◆ TRY IT
Please return the lines below verbatim, beginning at the one that has "finitely generated and" and stopping after the one that has "(§19 Cor. 1;", and add no other lines.

*** TASK INPUTS ***

import Literature.NumberTheory.DiophantineGeometry.AVIsogenyTateHomPositivityProofs
import Literature.NumberTheory.DiophantineGeometry.AVIsogenyTateFinrankHomCubeProofs
import Literature.NumberTheory.DiophantineGeometry.AVIsogenyTateEndAlgebraProofs
import HarnessLib

/-!
# Mumford §19, Theorem 3 and its corollaries from the theorem of the cube alone

`AVIsogenyTateHomPositivityProofs` proves `Hom(A, B)` finitely generated
(`AbelianVariety.module_finite_hom_of_theoremOfCube`) over any field from the Theorem of the Cube
(the named fact `theoremOfCube_linEquiv`, Görtz–Wedhorn II Thm. 24.73) alone — without Poincaré's
reducibility theorem — via positive curve forms. This file records the resulting hypothesis-free (but
for the cube) forms of the whole cluster of named facts of `AVIsogenyTate` reduced to finite
generation in the sibling proof files, replacing the `hP1`/`hsimple`/`hP` hypotheses of
`AVIsogenyTateFinrankHomCubeProofs`, `…ClosureProofs`, `AVIsogenyTateInjectiveClosingProofs`:

* `AbelianVariety.module_free_hom_of_theoremOfCube` — `Hom(A, B)` is free (§19 Thm. 3 with Cor. 1):
  finitely generated and torsion-free (`[n]_A` an isogeny, `isIsogeny_zsmul_id_of_theoremOfCube_linEquiv`;
  `module_free_hom_of_module_finite_hom_of_isIsogeny_zsmul_id`);
* `AbelianVariety.faltingsTateMap_injective_of_theoremOfCube` — injectivity of
  `ℤ_ℓ ⊗ Hom(A, B) → Hom_{Γ_K}(T_ℓ A, T_ℓ B)` for `ℓ ≠ char K` (§19 Thm. 3, second assertion;
  `faltingsTateMap_injective_of_module_finite_hom`, Milne 1986 Lemma 12.6);
* `AbelianVariety.finrank_hom_le_of_theoremOfCube` — `rank Hom(A, B) ≤ 4 dim A dim B` (§19 Cor. 1;
  `finrank_hom_le_of_module_finite_hom` with the torsion counts from the cube);
* `AbelianVariety.finiteDimensional_endAlgebra_of_theoremOfCube` — `End⁰(A)` is finite-dimensional
  (§19 Cor. 1–2; `finiteDimensional_endAlgebra_of_module_finite_hom`);
* the same four from `cechComplex_pseudoCoherent_general` (Görtz–Wedhorn II Thm. 23.133 / Cor. 23.135,
  the single remaining unproved input: `theoremOfCube_linEquiv_of_pseudoCoherent_general`).

Hence the discharges `module_finite_hom_holds`, `module_free_hom_holds`, `faltingsTateMap_injective_holds`,
`finrank_hom_le_holds`, `finiteDimensional_endAlgebra_holds` are each one application of the theorems
below to `theoremOfCube_linEquiv_holds` (or `cechComplex_pseudoCoherent_general_holds`) once it lands.

## References

* [MumfordAV1970] D. Mumford, *Abelian Varieties* (1970): §19, Thm. 3 with Cor. 1–2 (pp. 176–178 of
  the 2nd ed.). Not held; architecture as in Milne 1986.
* [Milne1986AbelianVarieties] J. S. Milne, *Abelian Varieties*, in Cornell–Silverman (eds.),
  *Arithmetic Geometry* (1986): Thm. 12.5, Lemma 12.6, Cor. 12.8 (held, PDF pp. 190–192).
* [GortzWedhorn2023] U. Görtz, T. Wedhorn, *Algebraic Geometry II* (2023): Thm. 24.73 (p. 550);
  Thm. 23.133 / Cor. 23.135 (pp. 478–480).

## Design

No definitions, no named facts (net debt 0); one-line compositions of theorems in the tree.
-/

universe u

open CategoryTheory

noncomputable section

namespace Literature.NumberTheory.DiophantineGeometry

section AbelianVariety
open Literature.AlgebraicGeometry.Motives (AbelianVariety theoremOfCube_linEquiv
  cechComplex_pseudoCoherent_general theoremOfCube_linEquiv_of_pseudoCoherent_general)
open Literature.AlgebraicGeometry.Motives.AbelianVariety

variable {K : Type u} [Field K]

/-! ### From the Theorem of the Cube -/

/-- **`Hom(A, B)` is a free abelian group (Mumford §19 Thm. 3 with Cor. 1) from the Theorem of the
Cube alone**: finitely generated (`module_finite_hom_of_theoremOfCube`, no Poincaré reducibility) and
torsion-free since `[n]_A` is an isogeny (`isIsogeny_zsmul_id_of_theoremOfCube_linEquiv`), hence free
over the PID `ℤ`. [cite: MumfordAV1970, §19 Thm. 3 and Cor. 1] -/
theorem _root_.Literature.AlgebraicGeometry.Motives.AbelianVariety.module_free_hom_of_theoremOfCube
    (hcube : theoremOfCube_linEquiv.{u}) (A B : AbelianVariety K) : module_free_hom A B :=
  module_free_hom_of_module_finite_hom_of_isIsogeny_zsmul_id
    (module_finite_hom_of_theoremOfCube hcube A B) (A.isIsogeny_zsmul_id_of_theoremOfCube_linEquiv hcube)

/-- **Mumford §19 Thm. 3, second assertion (injectivity of `ℤ_ℓ ⊗ Hom(A, B) → Hom_{Γ_K}(T_ℓ A, T_ℓ B)`
for every prime `ℓ` invertible in `K`) from the Theorem of the Cube alone**: it follows from finite
generation (`faltingsTateMap_injective_of_module_finite_hom`, Milne 1986, proof of Thm. 12.5 with
Lemma 12.6). [cite: MumfordAV1970, §19 Thm. 3] [cite: Milne1986AbelianVarieties, Thm. 12.5 with Lemma 12.6 (PDF pp. 190–192)] -/
theorem _root_.Literature.AlgebraicGeometry.Motives.AbelianVariety.faltingsTateMap_injective_of_theoremOfCube
    (hcube : theoremOfCube_linEquiv.{u}) (A B : AbelianVariety K) : faltingsTateMap_injective A B :=
  faltingsTateMap_injective_of_module_finite_hom A B (module_finite_hom_of_theoremOfCube hcube A B)

/-- **Mumford §19, Corollary 1 of Theorem 3 (`rank Hom(A, B) ≤ 4 dim A dim B`) from the Theorem of the
Cube alone**: `finrank_hom_le_of_module_finite_hom` with finite generation
(`module_finite_hom_of_theoremOfCube`) and the torsion counts `#A[n](K̄) = n^{2 dim A}` from the cube.
[cite: MumfordAV1970, §19 Cor. 1 of Thm. 3] -/
theorem _root_.Literature.AlgebraicGeometry.Motives.AbelianVariety.finrank_hom_le_of_theoremOfCube
    (hcube : theoremOfCube_linEquiv.{u}) (A B : AbelianVariety K) : finrank_hom_le A B :=
  finrank_hom_le_of_module_finite_hom A B (module_finite_hom_of_theoremOfCube hcube A B)
    (A.natCard_torsionPoints_of_isAlgClosed_of_theoremOfCube_linEquiv (AlgebraicClosure K) hcube)
    (B.natCard_torsionPoints_of_isAlgClosed_of_theoremOfCube_linEquiv (AlgebraicClosure K) hcube)

/-- **`End⁰(A) = ℚ ⊗ End(A)` is a finite-dimensional `ℚ`-algebra (Mumford §19 Cor. 1–2 of Thm. 3) from
the Theorem of the Cube alone** (`finiteDimensional_endAlgebra_of_module_finite_hom`).
[cite: MumfordAV1970, §19 Cor. 1–2 of Thm. 3] -/
theorem _root_.Literature.AlgebraicGeometry.Motives.AbelianVariety.finiteDimensional_endAlgebra_of_theoremOfCube
    (hcube : theoremOfCube_linEquiv.{u}) (A : AbelianVariety K) : finiteDimensional_endAlgebra A :=
  finiteDimensional_endAlgebra_of_module_finite_hom A (module_finite_hom_of_theoremOfCube hcube A A)

/-! ### From the pseudo-coherence of the Čech complex (the remaining leaf) -/

/-- `Hom(A, B)` free, from `cechComplex_pseudoCoherent_general` (Görtz–Wedhorn II Thm. 23.133).
[cite: GortzWedhorn2023, Thm. 24.73 (p. 550)] -/
theorem _root_.Literature.AlgebraicGeometry.Motives.AbelianVariety.module_free_hom_of_pseudoCoherent_general
    (h : cechComplex_pseudoCoherent_general.{u}) (A B : AbelianVariety K) : module_free_hom A B :=
  module_free_hom_of_theoremOfCube (theoremOfCube_linEquiv_of_pseudoCoherent_general h) A B

/-- The Tate map is injective, from `cechComplex_pseudoCoherent_general`.
[cite: GortzWedhorn2023, Thm. 24.73 (p. 550)] -/
theorem _root_.Literature.AlgebraicGeometry.Motives.AbelianVariety.faltingsTateMap_injective_of_pseudoCoherent_general
    (h : cechComplex_pseudoCoherent_general.{u}) (A B : AbelianVariety K) : faltingsTateMap_injective A B :=
  faltingsTateMap_injective_of_theoremOfCube (theoremOfCube_linEquiv_of_pseudoCoherent_general h) A B

/-- `rank Hom(A, B) ≤ 4 dim A dim B`, from `cechComplex_pseudoCoherent_general`.
[cite: GortzWedhorn2023, Thm. 24.73 (p. 550)] -/
theorem _root_.Literature.AlgebraicGeometry.Motives.AbelianVariety.finrank_hom_le_of_pseudoCoherent_general
    (h : cechComplex_pseudoCoherent_general.{u}) (A B : AbelianVariety K) : finrank_hom_le A B :=
  finrank_hom_le_of_theoremOfCube (theoremOfCube_linEquiv_of_pseudoCoherent_general h) A B

/-- `End⁰(A)` finite-dimensional, from `cechComplex_pseudoCoherent_general`.
[cite: GortzWedhorn2023, Thm. 24.73 (p. 550)] -/
theorem _root_.Literature.AlgebraicGeometry.Motives.AbelianVariety.finiteDimensional_endAlgebra_of_pseudoCoherent_general
    (h : cechComplex_pseudoCoherent_general.{u}) (A : AbelianVariety K) : finiteDimensional_endAlgebra A :=
  finiteDimensional_endAlgebra_of_theoremOfCube (theoremOfCube_linEquiv_of_pseudoCoherent_general h) A

end AbelianVariety

end Literature.NumberTheory.DiophantineGeometry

*** End of TASK INPUTS ***

◆ SOLUTION TO THIS EXERCISE
  finitely generated and torsion-free (`[n]_A` an isogeny, `isIsogeny_zsmul_id_of_theoremOfCube_linEquiv`;
  `module_free_hom_of_module_finite_hom_of_isIsogeny_zsmul_id`);
* `AbelianVariety.faltingsTateMap_injective_of_theoremOfCube` — injectivity of
  `ℤ_ℓ ⊗ Hom(A, B) → Hom_{Γ_K}(T_ℓ A, T_ℓ B)` for `ℓ ≠ char K` (§19 Thm. 3, second assertion;
  `faltingsTateMap_injective_of_module_finite_hom`, Milne 1986 Lemma 12.6);
* `AbelianVariety.finrank_hom_le_of_theoremOfCube` — `rank Hom(A, B) ≤ 4 dim A dim B` (§19 Cor. 1;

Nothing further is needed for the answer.